El galvanizado se factura por peso, con mínimos. Repasamos qué mueve el precio y por qué suele compensar frente a repintar durante décadas.

Publicado el 25 de julio de 2026 · galvanizador.com

En resumen

El galvanizado se cotiza por kg o por tonelada, con mínimos de facturación. El precio depende del peso, la geometría, la cantidad, el espesor exigido y el zinc. Rangos orientativos, no cifras cerradas.
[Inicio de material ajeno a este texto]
import Literature.MathematicalPhysics.QuantumFieldTheory.SUNBakryEmeryPoincare
import Literature.MathematicalPhysics.QuantumFieldTheory.SUNBakryEmeryDiracKernel
import Mathlib.Analysis.Calculus.ParametricIntegral
import Mathlib.MeasureTheory.Group.Integral
import HarnessLib

/-!
# Polynomial smoothing kernels on `M_N(ℂ)`: the Landau–Weierstrass construction

For a continuous compactly supported `v : M_N(ℂ) → ℝ` the Landau-smoothed function
`P(x) = ∫ v(y) · c (R² − ‖x − y‖_F²)^k dy` is a POLYNOMIAL of degree `≤ 2k` in the real coordinates of `x`
(`integral_mul_landau_mem_polySpace`), and near the origin it is the genuine convolution
`∫_{‖z‖≤ρ} c(R² − ‖z‖²)^k v(x − z) dz` (`integral_mul_landau_eq_setIntegral`), whose derivative is the convolution of
the derivative (`hasFDerivAt_setIntegral_landau`).  This is the mechanism of the Landau–Lang proof of the Weierstrass
approximation theorem (S. Lang, *Math Talks for Undergraduates* (1999), pp. 36–38), in several variables and with one
derivative, used in `SUNBakryEmeryWeierstrass.lean` to approximate smooth functions on `SU(N)` by polynomials in `C¹`.

Theorems only; no definition.  The Frobenius norm instances (`Matrix.Norms.Frobenius`) are used, as in the rest of the
`SUNBakryEmery` files.

## References

* S. Lang, *Math Talks for Undergraduates*, Springer (1999), «Dirac sequences», pp. 36–38 [Lang1999MathTalks].
-/

noncomputable section

open scoped Matrix ComplexConjugate BigOperators

namespace Literature.MathematicalPhysics.QuantumFieldTheory

namespace SUNBakryEmery

open scoped Matrix.Norms.Frobenius ContDiff Topology
open Matrix Complex Finset MeasureTheory Filter Set Metric

variable {N : ℕ}

/-! ### The Frobenius norm in real coordinates -/

/-- `‖z‖_F² = ∑_κ coordinate_κ(z)²` over the real coordinates `Re z_{ab}`, `Im z_{ab}`.
[cite: arXiv220412737, §2 (2.3) (p. 10)] -/
theorem norm_sq_eq_sum_coordFn (z : Matrix (Fin N) (Fin N) ℂ) : ‖z‖ ^ 2 = ∑ κ : CoordIdx N, coordFn κ z ^ 2 := by
  rw [← frobNorm_eq_norm, frobNorm_sq]
  simp only [CoordIdx, Fintype.sum_prod_type, Fintype.sum_bool, coordFn_true, coordFn_false]
  refine sum_congr rfl fun a _ => sum_congr rfl fun b _ => ?_
  rw [Complex.sq_norm, Complex.normSq_apply]
  ring

/-! ### The Landau-smoothed function is a polynomial -/

/-- Products of `k` elements of `𝒫_2` lie in `𝒫_{2k}`. [cite: Lang1999MathTalks, Landau sequence p. 38 (proof device)] -/
theorem prod_mem_polySpace_two {ι : Type*} (m : ι → Matrix (Fin N) (Fin N) ℂ → ℝ) (hm : ∀ l, m l ∈ polySpace N 2) :
    ∀ (k : ℕ) (p : Fin k → ι), (fun x => ∏ i, m (p i) x) ∈ polySpace N (2 * k) := by
  intro k
  induction k with
  | zero =>
      intro p
      simpa using const_mem_polySpace (N := N) 0 1
  | succ k ih =>
      intro p
      have h := mul_mem_polySpace (hm (p 0)) (ih (fun i => p i.succ))
      have e : (fun x => ∏ i : Fin (k + 1), m (p i) x) = m (p 0) * fun x => ∏ i : Fin k, m (p i.succ) x := by
        funext x
        rw [Fin.prod_univ_succ]
        rfl
      rw [e, show 2 * (k + 1) = 2 + 2 * k by ring]
      exact h

/-- **The Landau-smoothed function is a polynomial**: for continuous compactly supported `v` and a measure finite on
compacts, `x ↦ ∫ v(y)·c(R² − ‖x − y‖²)^k dμ(y)` belongs to `𝒫_{2k}` (expand
`R² − ‖x−y‖² = (R² − ‖y‖²)·1 + ∑_κ 2y_κ·x_κ + ∑_κ (−1)·x_κ²`, raise to the `k`-th power, integrate termwise).
[cite: Lang1999MathTalks, Landau sequence p. 38 (proof device)] -/
theorem integral_mul_landau_mem_polySpace [MeasurableSpace (Matrix (Fin N) (Fin N) ℂ)]
    [BorelSpace (Matrix (Fin N) (Fin N) ℂ)] (μ : Measure (Matrix (Fin N) (Fin N) ℂ)) [IsFiniteMeasureOnCompacts μ]
    {v : Matrix (Fin N) (Fin N) ℂ → ℝ} (hv : Continuous v) (hvs : HasCompactSupport v) (R c : ℝ) (k : ℕ) :
    (fun x => ∫ y, v y * (c * (R ^ 2 - ‖x - y‖ ^ 2) ^ k) ∂μ) ∈ polySpace N (2 * k) := by
  classical
  -- the expansion `R² − ‖x − y‖² = ∑_l a_l(y) m_l(x)` over `L = Option (CoordIdx N × Bool)`
  set L := Option (CoordIdx N × Bool)
  set a : L → Matrix (Fin N) (Fin N) ℂ → ℝ := fun l y =>
    Option.elim l (R ^ 2 - ∑ κ : CoordIdx N, coordFn κ y ^ 2) fun q => bif q.2 then 2 * coordFn q.1 y else -1 with ha
  set m : L → Matrix (Fin N) (Fin N) ℂ → ℝ := fun l x =>
    Option.elim l 1 fun q => bif q.2 then coordFn q.1 x else coordFn q.1 x ^ 2 with hm
  have hsub : ∀ (κ : CoordIdx N) (x y : Matrix (Fin N) (Fin N) ℂ), coordFn κ (x - y) = coordFn κ x - coordFn κ y := by
    intro κ x y
    simp only [coordFn, Matrix.sub_mul, Matrix.trace_sub, Complex.sub_re]
  have hRHS : ∀ x y, ∑ l, a l y * m l x =
      (R ^ 2 - ∑ κ : CoordIdx N, coordFn κ y ^ 2) * 1 +
        ∑ κ : CoordIdx N, (2 * coordFn κ y * coordFn κ x + (-1) * coordFn κ x ^ 2) := by
    intro x y
    rw [Fintype.sum_option, Fintype.sum_prod_type]
    simp only [ha, hm, Option.elim, Fintype.sum_bool, cond_true, cond_false]
  have hexp : ∀ x y, R ^ 2 - ‖x - y‖ ^ 2 = ∑ l, a l y * m l x := by
    intro x y
    rw [hRHS, norm_sq_eq_sum_coordFn]
    simp only [hsub]
    have e : ∑ κ : CoordIdx N, (coordFn κ x - coordFn κ y) ^ 2 =
        ∑ κ : CoordIdx N, coordFn κ y ^ 2 - ∑ κ : CoordIdx N, (2 * coordFn κ y * coordFn κ x + (-1) * coordFn κ x ^ 2) := by
      rw [← Finset.sum_sub_distrib]
      exact sum_congr rfl fun κ _ => by ring
    rw [e]
    ring
  -- each `m_l` is in `𝒫_2`
  have hm2 : ∀ l, m l ∈ polySpace N 2 := by
    rintro (_ | ⟨κ, _ | _⟩)
    · exact const_mem_polySpace 2 1
    · have h := mul_mem_polySpace (coordFn_mem_polySpace le_rfl κ) (coordFn_mem_polySpace le_rfl κ)
      have e : m (some (κ, false)) = coordFn κ * coordFn κ := by
        funext x; simp [hm, sq]
      rw [e]; exact h
    · have e : m (some (κ, true)) = coordFn κ := by funext x; simp [hm]
      rw [e]; exact coordFn_mem_polySpace (by norm_num) κ
  -- continuity of the coefficients
  have hcoord : ∀ κ : CoordIdx N, Continuous (coordFn (N := N) κ) := fun κ => continuous_of_contDiff (contDiff_coordFn κ)
  have hac : ∀ l, Continuous (a l) := by
    rintro (_ | ⟨κ, _ | _⟩)
    · show Continuous fun y => R ^ 2 - ∑ κ : CoordIdx N, coordFn κ y ^ 2
      exact continuous_const.sub (continuous_finsetSum _ fun κ _ => (hcoord κ).pow 2)
    · show Continuous fun _ : Matrix (Fin N) (Fin N) ℂ => (-1 : ℝ)
      exact continuous_const
    · show Continuous fun y => 2 * coordFn κ y
      exact continuous_const.mul (hcoord κ)
  -- expand the power
  have hpow : ∀ x y, (c * (R ^ 2 - ‖x - y‖ ^ 2) ^ k) =
      ∑ p ∈ Fintype.piFinset (fun _ : Fin k => (univ : Finset L)), c * ((∏ i, a (p i) y) * ∏ i, m (p i) x) := by
    intro x y
    rw [hexp x y, Finset.sum_pow', Finset.mul_sum]
    refine sum_congr rfl fun p _ => ?_
    rw [Finset.prod_mul_distrib]
  -- the function as a finite combination of the `∏ m`
  have hfun : (fun x => ∫ y, v y * (c * (R ^ 2 - ‖x - y‖ ^ 2) ^ k) ∂μ) =
      ∑ p ∈ Fintype.piFinset (fun _ : Fin k => (univ : Finset L)),
        (∫ y, v y * (c * ∏ i, a (p i) y) ∂μ) • fun x => ∏ i, m (p i) x := by
    funext x
    have hint : ∀ p : Fin k → L, Integrable (fun y => v y * (c * ((∏ i, a (p i) y) * ∏ i, m (p i) x))) μ := by
      intro p
      have hcont : Continuous fun y => v y * (c * ((∏ i, a (p i) y) * ∏ i, m (p i) x)) :=
        hv.mul (continuous_const.mul ((continuous_finsetProd _ fun i _ => hac (p i)).mul continuous_const))
      exact hcont.integrable_of_hasCompactSupport (hvs.mul_right)
    simp only [hpow, Finset.mul_sum, Finset.sum_apply, Pi.smul_apply, smul_eq_mul]
    rw [integral_finsetSum _ fun p _ => hint p]
    refine sum_congr rfl fun p _ => ?_
    rw [← integral_mul_const]
    refine integral_congr_ae (ae_of_all _ fun y => ?_)
    ring
  rw [hfun]
  exact Submodule.sum_mem _ fun p _ => Submodule.smul_mem _ _ (prod_mem_polySpace_two m hm2 k p)

/-! ### Near the origin the smoothed function is a convolution over a ball -/

/-- For `‖x‖ ≤ r₁`, `v = 0` outside `closedBall 0 r₂` and `r₁ + r₂ ≤ ρ`:
`∫ v(y) K(x − y) dμ(y) = ∫_{closedBall 0 ρ} K(z) v(x − z) dμ(z)` for a translation- and reflection-invariant `μ`
(change of variables `y = x − z`; the integrand vanishes for `‖z‖ > ρ`). [cite: Lang1999MathTalks, Dirac sequences p. 36–37 (proof device)] -/
theorem integral_mul_kernel_eq_setIntegral [MeasurableSpace (Matrix (Fin N) (Fin N) ℂ)]
    [BorelSpace (Matrix (Fin N) (Fin N) ℂ)] (μ : Measure (Matrix (Fin N) (Fin N) ℂ))
    [μ.IsAddLeftInvariant] [μ.IsNegInvariant]
    {v K : Matrix (Fin N) (Fin N) ℂ → ℝ} {r₁ r₂ ρ : ℝ} (hρ : r₁ + r₂ ≤ ρ)
    (hvr : ∀ y, r₂ < ‖y‖ → v y = 0) {x : Matrix (Fin N) (Fin N) ℂ} (hx : ‖x‖ ≤ r₁) :
    ∫ y, v y * K (x - y) ∂μ = ∫ z in closedBall 0 ρ, K z * v (x - z) ∂μ := by
  have h1 : ∫ y, v y * K (x - y) ∂μ = ∫ z, v (x - z) * K (x - (x - z)) ∂μ :=
    (integral_sub_left_eq_self (fun y => v y * K (x - y)) μ x).symm
  rw [h1]
  simp_rw [sub_sub_cancel]
  rw [← setIntegral_eq_integral_of_forall_compl_eq_zero (s := closedBall (0 : Matrix (Fin N) (Fin N) ℂ) ρ)]
  · exact integral_congr_ae (ae_of_all _ fun z => mul_comm _ _)
  · intro z hz
    rw [mem_closedBall_zero_iff, not_le] at hz
    have hxz : r₂ < ‖x - z‖ := by
      have := norm_sub_norm_le z x
      rw [norm_sub_rev] at this
      linarith
    rw [hvr _ hxz, zero_mul]

/-! ### Derivative of the convolution over a ball, along a line -/

/-- **Differentiating the convolution along a line**: for `v ∈ C¹` with compact support and continuous `K`,
`t ↦ ∫_{closedBall 0 ρ} K(z) v(x₀ + t·w − z) dμ(z)` has derivative `∫_{closedBall 0 ρ} K(z) Dv(x₀ − z)[w] dμ(z)` at
`t = 0` (dominated differentiation; the derivative of the convolution is the convolution of the derivative).
[cite: Lang1999MathTalks, Dirac sequences p. 36–37 (proof device)] -/
theorem hasDerivAt_setIntegral_kernel_line [MeasurableSpace (Matrix (Fin N) (Fin N) ℂ)]
    [BorelSpace (Matrix (Fin N) (Fin N) ℂ)] (μ : Measure (Matrix (Fin N) (Fin N) ℂ)) [IsFiniteMeasureOnCompacts μ]
    {v : Matrix (Fin N) (Fin N) ℂ → ℝ} (hv : ContDiff ℝ 1 v) (hvs : HasCompactSupport v)
    {K : Matrix (Fin N) (Fin N) ℂ → ℝ} (hK : Continuous K) (ρ : ℝ) (x₀ w : Matrix (Fin N) (Fin N) ℂ) :
    HasDerivAt (fun t : ℝ => ∫ z in closedBall (0 : Matrix (Fin N) (Fin N) ℂ) ρ, K z * v (x₀ + t • w - z) ∂μ)
      (∫ z in closedBall (0 : Matrix (Fin N) (Fin N) ℂ) ρ, K z * fderiv ℝ v (x₀ - z) w ∂μ) 0 := by
  -- the Frobenius-norm topology is (definitionally) the product topology: transport the two instances
  haveI : @OpensMeasurableSpace (Matrix (Fin N) (Fin N) ℂ) (matTop N) _ :=
    ‹BorelSpace (Matrix (Fin N) (Fin N) ℂ)›.opensMeasurable
  haveI : @IsFiniteMeasureOnCompacts (Matrix (Fin N) (Fin N) ℂ) _ (matTop N) μ := ‹IsFiniteMeasureOnCompacts μ›
  set B := closedBall (0 : Matrix (Fin N) (Fin N) ℂ) ρ
  have hBc : IsCompact B := isCompact_closedBall _ _
  haveI : IsFiniteMeasure (μ.restrict B) := isFiniteMeasure_restrict.2 hBc.measure_lt_top.ne
  have hvc : Continuous v := hv.continuous
  -- the scalar derivative `y ↦ Dv(y)[w]`: continuous with compact support, hence bounded
  have hdc : Continuous fun y => fderiv ℝ v y w :=
    (hv.continuous_fderiv_apply one_ne_zero).comp (continuous_id.prodMk continuous_const)
  have hds : HasCompactSupport fun y => fderiv ℝ v y w :=
    (hvs.fderiv (𝕜 := ℝ)).comp_left (g := fun L : Matrix (Fin N) (Fin N) ℂ →L[ℝ] ℝ => L w) rfl
  obtain ⟨CK, hCK⟩ := hBc.exists_bound_of_continuousOn hK.continuousOn
  obtain ⟨CV, hCV⟩ := hdc.bounded_above_of_compact_support hds
  have hline : ∀ (t : ℝ) (z : Matrix (Fin N) (Fin N) ℂ), HasDerivAt (fun s : ℝ => x₀ + s • w - z) w t := by
    intro t z
    have h1 : HasDerivAt (fun s : ℝ => s • w) ((1 : ℝ) • w) t := (hasDerivAt_id t).smul_const w
    rw [one_smul] at h1
    exact (h1.const_add x₀).sub_const z
  have h := hasDerivAt_integral_of_dominated_loc_of_deriv_le (μ := μ.restrict B) (s := ball (0 : ℝ) 1)
    (F := fun (t : ℝ) z => K z * v (x₀ + t • w - z)) (F' := fun (t : ℝ) z => K z * fderiv ℝ v (x₀ + t • w - z) w)
    (x₀ := 0) (bound := fun _ => ‖CK‖ * CV) (ball_mem_nhds 0 zero_lt_one) ?_ ?_ ?_ ?_ ?_ ?_
  · simpa using h.2
  · exact Eventually.of_forall fun t =>
      (hK.mul (hvc.comp ((continuous_const.add continuous_const).sub continuous_id))).aestronglyMeasurable
  · exact (hK.mul (hvc.comp ((continuous_const.add continuous_const).sub continuous_id))).continuousOn.integrableOn_compact
      hBc
  · exact (hK.mul (hdc.comp ((continuous_const.add continuous_const).sub continuous_id))).aestronglyMeasurable
  · refine (ae_restrict_iff' measurableSet_closedBall).2 (ae_of_all _ fun z hz t _ => ?_)
    rw [norm_mul]
    have h1 : ‖K z‖ ≤ ‖CK‖ := (hCK z hz).trans (le_abs_self CK)
    exact mul_le_mul h1 (hCV _) (norm_nonneg _) (norm_nonneg _)
  · exact integrable_const _
  · refine ae_of_all _ fun z t _ => ?_
    have hd : HasFDerivAt v (fderiv ℝ v (x₀ + t • w - z)) (x₀ + t • w - z) :=
      (hv.differentiable one_ne_zero _).hasFDerivAt
    exact (hd.comp_hasDerivAt t (hline t z)).const_mul (K z)

/-- **`D_A` of the Landau-smoothed function near the origin**: with `P(x) = ∫ v(y) K(x−y) dμ(y)` differentiable at
`x₀`, `‖x₀‖ < r₁`, `v = 0` outside `closedBall 0 r₂`, `r₁ + r₂ ≤ ρ`:
`D_A P(x₀) = ∫_{closedBall 0 ρ} K(z) · Dv(x₀ − z)[x₀ A] dμ(z)` (compare the derivative of `P` and of the convolution
along the line `t ↦ x₀ + t·x₀A`, on which they agree for small `t`). [cite: Lang1999MathTalks, Dirac sequences p. 36–37 (proof device)] -/
theorem matD_integral_mul_kernel [MeasurableSpace (Matrix (Fin N) (Fin N) ℂ)]
    [BorelSpace (Matrix (Fin N) (Fin N) ℂ)] (μ : Measure (Matrix (Fin N) (Fin N) ℂ)) [IsFiniteMeasureOnCompacts μ]
    [μ.IsAddLeftInvariant] [μ.IsNegInvariant]
    {v : Matrix (Fin N) (Fin N) ℂ → ℝ} (hv : ContDiff ℝ 1 v) (hvs : HasCompactSupport v)
    {K : Matrix (Fin N) (Fin N) ℂ → ℝ} (hK : Continuous K) {r₁ r₂ ρ : ℝ} (hρ : r₁ + r₂ ≤ ρ)
    (hvr : ∀ y, r₂ < ‖y‖ → v y = 0) {x₀ : Matrix (Fin N) (Fin N) ℂ} (hx₀ : ‖x₀‖ < r₁)
    (hP : DifferentiableAt ℝ (fun x => ∫ y, v y * K (x - y) ∂μ) x₀) (A : Matrix (Fin N) (Fin N) ℂ) :
    matD A (fun x => ∫ y, v y * K (x - y) ∂μ) x₀ =
      ∫ z in closedBall (0 : Matrix (Fin N) (Fin N) ℂ) ρ, K z * fderiv ℝ v (x₀ - z) (x₀ * A) ∂μ := by
  set B := closedBall (0 : Matrix (Fin N) (Fin N) ℂ) ρ
  set w := x₀ * A
  -- derivative of `P` along the line
  have hline : HasDerivAt (fun s : ℝ => x₀ + s • w) w 0 := by
    have h1 : HasDerivAt (fun s : ℝ => s • w) ((1 : ℝ) • w) 0 := (hasDerivAt_id (0 : ℝ)).smul_const w
    rw [one_smul] at h1
    exact h1.const_add x₀
  have h1 : HasDerivAt (fun s : ℝ => (fun x => ∫ y, v y * K (x - y) ∂μ) (x₀ + s • w))
      (fderiv ℝ (fun x => ∫ y, v y * K (x - y) ∂μ) x₀ w) 0 :=
    hP.hasFDerivAt.comp_hasDerivAt_of_eq (0 : ℝ) hline (by simp)
  -- derivative of the convolution along the line
  have h2 := hasDerivAt_setIntegral_kernel_line μ hv hvs hK ρ x₀ w
  -- the two functions of `s` agree near `0`
  have hev : (fun s : ℝ => (fun x => ∫ y, v y * K (x - y) ∂μ) (x₀ + s • w)) =ᶠ[𝓝 0]
      fun s : ℝ => ∫ z in B, K z * v (x₀ + s • w - z) ∂μ := by
    have hcont : Continuous fun s : ℝ => ‖x₀ + s • w‖ := (continuous_const.add (continuous_id.smul continuous_const)).norm
    have h0 : ‖x₀ + (0 : ℝ) • w‖ < r₁ := by simpa using hx₀
    have hlt : ∀ᶠ s : ℝ in 𝓝 0, ‖x₀ + s • w‖ < r₁ := (hcont.tendsto 0).eventually_lt_const h0
    filter_upwards [hlt] with s hs
    exact integral_mul_kernel_eq_setIntegral μ hρ hvr hs.le
  have h3 : HasDerivAt (fun s : ℝ => (fun x => ∫ y, v y * K (x - y) ∂μ) (x₀ + s • w))
      (∫ z in B, K z * fderiv ℝ v (x₀ - z) w ∂μ) 0 := h2.congr_of_eventuallyEq hev
  rw [matD_apply]
  exact h1.unique h3

end SUNBakryEmery

end Literature.MathematicalPhysics.QuantumFieldTheory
Cómo se factura el galvanizado en caliente

La primera pregunta de cualquiera que lleva piezas de acero a una galvanizadora es sencilla: ¿cuánto me va a costar? La respuesta honesta es que depende, pero no de forma caprichosa. El galvanizado en caliente tiene una lógica de precio bastante clara una vez entiendes cómo se cotiza y qué factores pesan. En esta guía te explicamos cómo se factura, qué mueve el importe final y por qué, mirando a largo plazo, suele salir más barato de lo que parece a primera vista.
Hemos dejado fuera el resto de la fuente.